Multinational telecom giant Telefonica is trialling a decentralized data marketplace that allows subscribers to sell their personal information, according to a statement.
Telefonica will play a key role in verifying consumers' data but its subsidiary Movistar will run the trial in Uruguay. They have partnered with the Wibson marketplace to connect users to around 10 data buyers made up of "technology platforms, advertisers, marketers, and academic and social-good researchers" via a blockchain-based mobile app.
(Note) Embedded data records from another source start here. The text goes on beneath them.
omit [CompleteSpace E] in
/-- **Grönwall comparison for linearised equations.** Solutions of `J₁' = A₁ ∘ J₁`,
`J₂' = A₂ ∘ J₂` on `[0, T]` with `‖A₁ t‖ ≤ M`, `‖A₁ t - A₂ t‖ ≤ η` and `‖J₂ t‖ ≤ P` satisfy
`‖J₁ t - J₂ t‖ ≤ gronwallBound ‖J₁ 0 - J₂ 0‖ M (η P) t`: they depend Lipschitz-continuously on
the initial value and on the coefficients (Mathlib `dist_le_of_approx_trajectories_ODE_of_mem`,
`J₂` being an `η P`-approximate solution of the first equation). [folklore] -/
theorem norm_sub_le_of_linear {A₁ A₂ : ℝ → E →L[ℝ] E} {T M η P : ℝ} {J₁ J₂ : ℝ → E →L[ℝ] E}
    (hJ₁ : ∀ t ∈ Icc 0 T, HasDerivWithinAt J₁ ((A₁ t).comp (J₁ t)) (Icc 0 T) t)
    (hJ₂ : ∀ t ∈ Icc 0 T, HasDerivWithinAt J₂ ((A₂ t).comp (J₂ t)) (Icc 0 T) t)
    (hM : ∀ t ∈ Ico 0 T, ‖A₁ t‖ ≤ M) (hη : ∀ t ∈ Ico 0 T, ‖A₁ t - A₂ t‖ ≤ η)
    (hP : ∀ t ∈ Ico 0 T, ‖J₂ t‖ ≤ P) (hη0 : 0 ≤ η) :
    ∀ t ∈ Icc 0 T, ‖J₁ t - J₂ t‖ ≤ gronwallBound ‖J₁ 0 - J₂ 0‖ M (η * P) (t - 0) := by
  intro t ht
  rcases lt_or_ge 0 T with hT | hT
  · have hMnn : 0 ≤ M := (norm_nonneg _).trans (hM 0 ⟨le_rfl, hT⟩)
    lift M to ℝ≥0 using hMnn with M' hM'
    have key := dist_le_of_approx_trajectories_ODE_of_mem
      (v := fun t x => (A₁ t).comp x) (s := fun _ => univ) (K := M')
      (f := J₁) (g := J₂) (f' := fun t => (A₁ t).comp (J₁ t)) (g' := fun t => (A₂ t).comp (J₂ t))
      (a := 0) (b := T) (εf := 0) (εg := η * P) (δ := ‖J₁ 0 - J₂ 0‖)
      (fun τ hτ => by
        refine LipschitzOnWith.of_dist_le_mul fun x _ y _ => ?_
        rw [dist_eq_norm, dist_eq_norm, ← ContinuousLinearMap.comp_sub]
        exact ((A₁ τ).opNorm_comp_le _).trans
          (mul_le_mul_of_nonneg_right (hM τ hτ) (norm_nonneg _)))
      (fun τ hτ => (hJ₁ τ hτ).continuousWithinAt)
      (fun τ hτ => (hJ₁ τ (Ico_subset_Icc_self hτ)).mono_of_mem_nhdsWithin
        (mem_of_superset (Icc_mem_nhdsGE hτ.2) (Icc_subset_Icc hτ.1 le_rfl)))
      (fun τ hτ => by simp)
      (fun τ hτ => mem_univ _)
      (fun τ hτ => (hJ₂ τ hτ).continuousWithinAt)
      (fun τ hτ => (hJ₂ τ (Ico_subset_Icc_self hτ)).mono_of_mem_nhdsWithin
        (mem_of_superset (Icc_mem_nhdsGE hτ.2) (Icc_subset_Icc hτ.1 le_rfl)))
      (fun τ hτ => by
        rw [dist_eq_norm]
        calc ‖(A₂ τ).comp (J₂ τ) - (A₁ τ).comp (J₂ τ)‖ = ‖(A₁ τ - A₂ τ).comp (J₂ τ)‖ := by
              rw [ContinuousLinearMap.sub_comp, norm_sub_rev]
          _ ≤ ‖A₁ τ - A₂ τ‖ * ‖J₂ τ‖ := (A₁ τ - A₂ τ).opNorm_comp_le _
          _ ≤ η * P := mul_le_mul (hη τ hτ) (hP τ hτ) (norm_nonneg _) hη0)
      (fun τ hτ => mem_univ _)
      (by rw [dist_eq_norm]) t ht
    rwa [dist_eq_norm, zero_add] at key
  · have ht0 : t = 0 := le_antisymm (ht.2.trans hT) ht.1
    subst ht0
    simp [gronwallBound_x0]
Launched in October, the app allows users to make a data transaction and receive 'payment' in WIB tokens via an Ethereum smart contract.
According to research, the average US consumers' phone stores around $240 a year in data; from Facebook, to browsing history, to location services' API. Wibson's CEO Mat Travizano told The Block that while individual pieces of data cost between $0.05 to $0.001 – "you can sell a lot."
"The marketplace gives consumers an easy way to profit from and control their personal data," he said, adding that Telefonica shares their ideological commitment to giving people back data ownership.
Indeed, data buyers on the Wibson marketplace share exactly "who, what for, and how long for" data will be used for, and individuals can then make a decision about who gets it.
The announcement hints at the growing interest around enterprise blockchain and its particular use case for disrupting data-ownership models.